Scan the records for the line containing "do not occur."; extract it and all later lines, verbatim, through the end, and nothing before it.

= = = = =

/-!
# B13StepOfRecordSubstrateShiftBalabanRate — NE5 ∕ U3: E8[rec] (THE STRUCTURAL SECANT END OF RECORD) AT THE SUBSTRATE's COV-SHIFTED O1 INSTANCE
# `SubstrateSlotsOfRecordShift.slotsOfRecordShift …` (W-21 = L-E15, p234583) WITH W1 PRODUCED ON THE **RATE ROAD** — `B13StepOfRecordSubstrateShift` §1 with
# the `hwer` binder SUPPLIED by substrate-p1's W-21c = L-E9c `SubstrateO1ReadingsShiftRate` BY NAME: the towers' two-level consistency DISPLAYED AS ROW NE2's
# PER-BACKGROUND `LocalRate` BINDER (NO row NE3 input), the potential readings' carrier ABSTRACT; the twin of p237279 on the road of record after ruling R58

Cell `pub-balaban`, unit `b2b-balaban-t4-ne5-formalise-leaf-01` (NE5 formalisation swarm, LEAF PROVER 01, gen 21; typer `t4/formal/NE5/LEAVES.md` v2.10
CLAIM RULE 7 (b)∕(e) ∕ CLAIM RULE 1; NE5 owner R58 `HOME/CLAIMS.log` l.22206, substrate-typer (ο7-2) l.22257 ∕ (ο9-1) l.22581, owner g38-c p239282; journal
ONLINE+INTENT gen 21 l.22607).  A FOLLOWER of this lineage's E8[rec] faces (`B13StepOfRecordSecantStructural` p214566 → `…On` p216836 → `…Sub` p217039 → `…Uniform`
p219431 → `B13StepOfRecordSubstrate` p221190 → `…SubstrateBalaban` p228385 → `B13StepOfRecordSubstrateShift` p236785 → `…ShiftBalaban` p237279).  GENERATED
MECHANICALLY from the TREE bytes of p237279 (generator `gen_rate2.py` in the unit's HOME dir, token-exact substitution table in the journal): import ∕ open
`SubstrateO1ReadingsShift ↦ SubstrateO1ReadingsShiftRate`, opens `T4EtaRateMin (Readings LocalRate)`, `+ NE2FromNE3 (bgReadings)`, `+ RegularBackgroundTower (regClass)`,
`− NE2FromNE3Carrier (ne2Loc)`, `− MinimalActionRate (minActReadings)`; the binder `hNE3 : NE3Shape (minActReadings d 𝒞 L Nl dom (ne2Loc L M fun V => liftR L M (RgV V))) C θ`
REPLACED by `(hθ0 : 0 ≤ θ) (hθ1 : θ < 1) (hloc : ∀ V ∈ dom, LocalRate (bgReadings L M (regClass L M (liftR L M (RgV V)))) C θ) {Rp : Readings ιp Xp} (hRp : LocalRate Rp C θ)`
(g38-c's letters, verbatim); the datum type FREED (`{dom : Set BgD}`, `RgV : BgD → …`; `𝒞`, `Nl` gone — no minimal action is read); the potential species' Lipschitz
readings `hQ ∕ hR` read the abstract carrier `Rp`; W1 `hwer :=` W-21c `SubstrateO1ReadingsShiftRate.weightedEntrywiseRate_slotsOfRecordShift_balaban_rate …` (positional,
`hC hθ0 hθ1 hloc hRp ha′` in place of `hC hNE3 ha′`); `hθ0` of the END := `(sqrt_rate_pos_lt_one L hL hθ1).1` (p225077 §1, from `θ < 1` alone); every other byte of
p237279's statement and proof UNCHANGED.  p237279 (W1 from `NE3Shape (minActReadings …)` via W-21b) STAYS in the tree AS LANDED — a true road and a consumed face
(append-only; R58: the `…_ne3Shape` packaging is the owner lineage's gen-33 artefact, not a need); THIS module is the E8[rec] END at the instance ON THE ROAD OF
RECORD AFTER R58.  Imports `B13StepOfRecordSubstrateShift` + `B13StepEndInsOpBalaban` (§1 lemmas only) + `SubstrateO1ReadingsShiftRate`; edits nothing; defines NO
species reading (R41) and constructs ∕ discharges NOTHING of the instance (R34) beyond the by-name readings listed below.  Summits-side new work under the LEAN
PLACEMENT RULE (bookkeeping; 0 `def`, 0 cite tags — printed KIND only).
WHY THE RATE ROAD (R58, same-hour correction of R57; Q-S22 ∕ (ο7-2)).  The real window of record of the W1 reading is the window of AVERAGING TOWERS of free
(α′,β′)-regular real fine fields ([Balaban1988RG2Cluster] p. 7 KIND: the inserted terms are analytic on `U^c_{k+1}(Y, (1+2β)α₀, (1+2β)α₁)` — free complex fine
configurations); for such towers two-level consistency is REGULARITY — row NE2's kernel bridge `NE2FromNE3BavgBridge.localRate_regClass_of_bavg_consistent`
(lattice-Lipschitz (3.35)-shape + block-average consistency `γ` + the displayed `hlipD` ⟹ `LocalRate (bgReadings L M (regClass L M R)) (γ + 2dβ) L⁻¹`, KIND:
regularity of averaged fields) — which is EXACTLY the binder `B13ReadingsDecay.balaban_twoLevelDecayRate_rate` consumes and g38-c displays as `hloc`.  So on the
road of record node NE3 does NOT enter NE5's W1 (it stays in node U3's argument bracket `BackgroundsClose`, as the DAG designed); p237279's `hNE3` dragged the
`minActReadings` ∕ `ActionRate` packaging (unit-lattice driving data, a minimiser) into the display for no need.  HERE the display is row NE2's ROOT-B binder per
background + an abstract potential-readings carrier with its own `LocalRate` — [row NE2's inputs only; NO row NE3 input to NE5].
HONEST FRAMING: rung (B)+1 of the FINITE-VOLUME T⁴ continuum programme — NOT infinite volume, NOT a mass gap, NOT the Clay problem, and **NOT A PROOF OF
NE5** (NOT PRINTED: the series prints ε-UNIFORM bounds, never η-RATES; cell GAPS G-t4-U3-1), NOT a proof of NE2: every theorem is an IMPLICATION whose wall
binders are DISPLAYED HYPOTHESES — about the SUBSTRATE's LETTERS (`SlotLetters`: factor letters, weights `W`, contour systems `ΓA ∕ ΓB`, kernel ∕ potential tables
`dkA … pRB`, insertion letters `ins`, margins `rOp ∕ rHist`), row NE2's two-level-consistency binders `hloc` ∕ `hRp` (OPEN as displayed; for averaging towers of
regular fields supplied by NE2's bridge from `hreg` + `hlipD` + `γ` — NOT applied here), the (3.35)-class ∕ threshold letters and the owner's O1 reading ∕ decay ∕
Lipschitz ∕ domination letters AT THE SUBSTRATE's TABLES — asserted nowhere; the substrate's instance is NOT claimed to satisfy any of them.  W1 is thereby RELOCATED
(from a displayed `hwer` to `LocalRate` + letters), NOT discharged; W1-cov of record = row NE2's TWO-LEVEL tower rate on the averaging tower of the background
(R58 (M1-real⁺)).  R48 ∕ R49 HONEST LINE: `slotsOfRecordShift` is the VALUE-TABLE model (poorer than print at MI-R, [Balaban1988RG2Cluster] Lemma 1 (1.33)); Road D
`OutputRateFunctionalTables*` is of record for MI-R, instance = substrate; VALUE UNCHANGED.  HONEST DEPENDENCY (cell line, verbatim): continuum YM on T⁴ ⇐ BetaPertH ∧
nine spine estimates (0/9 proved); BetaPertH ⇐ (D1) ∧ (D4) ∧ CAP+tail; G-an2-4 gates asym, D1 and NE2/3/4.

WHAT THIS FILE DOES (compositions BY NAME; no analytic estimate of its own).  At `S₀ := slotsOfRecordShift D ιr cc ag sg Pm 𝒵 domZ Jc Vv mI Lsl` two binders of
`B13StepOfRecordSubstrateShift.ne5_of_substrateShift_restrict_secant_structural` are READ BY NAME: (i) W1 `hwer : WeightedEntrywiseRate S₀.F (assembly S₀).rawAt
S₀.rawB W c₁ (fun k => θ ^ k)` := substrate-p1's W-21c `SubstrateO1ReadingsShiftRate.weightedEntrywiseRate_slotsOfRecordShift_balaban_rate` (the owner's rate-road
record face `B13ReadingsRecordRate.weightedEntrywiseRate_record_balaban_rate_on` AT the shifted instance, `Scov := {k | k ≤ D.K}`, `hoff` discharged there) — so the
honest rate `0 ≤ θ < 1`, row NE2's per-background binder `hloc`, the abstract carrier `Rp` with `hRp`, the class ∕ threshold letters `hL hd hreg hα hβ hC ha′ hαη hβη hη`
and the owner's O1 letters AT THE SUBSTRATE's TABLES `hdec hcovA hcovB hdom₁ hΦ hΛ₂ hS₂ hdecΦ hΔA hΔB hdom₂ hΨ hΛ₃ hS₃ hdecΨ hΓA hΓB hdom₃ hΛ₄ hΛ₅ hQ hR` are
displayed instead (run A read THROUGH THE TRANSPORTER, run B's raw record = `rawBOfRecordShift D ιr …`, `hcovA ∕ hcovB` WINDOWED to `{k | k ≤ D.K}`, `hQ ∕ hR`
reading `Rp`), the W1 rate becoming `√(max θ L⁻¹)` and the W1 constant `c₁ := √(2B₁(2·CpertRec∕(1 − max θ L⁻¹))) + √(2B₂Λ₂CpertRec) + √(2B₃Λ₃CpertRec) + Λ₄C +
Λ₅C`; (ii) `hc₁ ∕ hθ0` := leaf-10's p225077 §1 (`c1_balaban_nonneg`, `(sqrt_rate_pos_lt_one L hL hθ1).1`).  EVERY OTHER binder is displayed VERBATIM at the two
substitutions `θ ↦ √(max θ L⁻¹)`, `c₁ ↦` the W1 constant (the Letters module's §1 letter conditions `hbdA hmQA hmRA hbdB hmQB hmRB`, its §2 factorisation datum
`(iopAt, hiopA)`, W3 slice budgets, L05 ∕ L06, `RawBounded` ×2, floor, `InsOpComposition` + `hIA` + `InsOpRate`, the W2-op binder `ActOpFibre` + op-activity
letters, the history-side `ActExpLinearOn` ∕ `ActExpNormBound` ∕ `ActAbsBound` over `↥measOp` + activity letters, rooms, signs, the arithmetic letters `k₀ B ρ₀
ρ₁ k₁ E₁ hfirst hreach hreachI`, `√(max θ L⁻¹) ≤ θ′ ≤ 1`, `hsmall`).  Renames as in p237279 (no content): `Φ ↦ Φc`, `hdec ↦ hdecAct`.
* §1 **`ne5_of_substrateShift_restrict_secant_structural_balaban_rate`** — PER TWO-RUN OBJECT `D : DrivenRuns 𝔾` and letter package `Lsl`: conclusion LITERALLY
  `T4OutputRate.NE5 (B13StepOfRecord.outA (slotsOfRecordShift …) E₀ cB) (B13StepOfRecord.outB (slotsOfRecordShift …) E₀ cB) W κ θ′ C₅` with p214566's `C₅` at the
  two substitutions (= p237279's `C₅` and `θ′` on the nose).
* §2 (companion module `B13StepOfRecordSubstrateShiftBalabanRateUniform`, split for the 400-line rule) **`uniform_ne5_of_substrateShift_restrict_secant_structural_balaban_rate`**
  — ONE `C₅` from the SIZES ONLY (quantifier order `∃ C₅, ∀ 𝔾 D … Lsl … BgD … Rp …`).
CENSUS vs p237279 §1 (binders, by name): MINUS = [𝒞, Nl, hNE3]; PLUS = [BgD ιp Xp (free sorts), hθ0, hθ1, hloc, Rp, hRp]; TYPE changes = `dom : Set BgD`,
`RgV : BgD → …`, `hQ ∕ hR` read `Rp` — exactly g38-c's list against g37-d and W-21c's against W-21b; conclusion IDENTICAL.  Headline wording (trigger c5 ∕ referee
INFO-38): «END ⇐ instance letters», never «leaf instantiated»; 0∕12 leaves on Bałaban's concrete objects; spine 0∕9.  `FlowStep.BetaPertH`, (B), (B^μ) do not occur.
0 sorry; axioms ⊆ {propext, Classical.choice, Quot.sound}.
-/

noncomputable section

= = = = =

• **Output**
INFO-38): «END ⇐ instance letters», never «leaf instantiated»; 0∕12 leaves on Bałaban's concrete objects; spine 0∕9.  `FlowStep.BetaPertH`, (B), (B^μ) do not occur.
0 sorry; axioms ⊆ {propext, Classical.choice, Quot.sound}.
-/

noncomputable section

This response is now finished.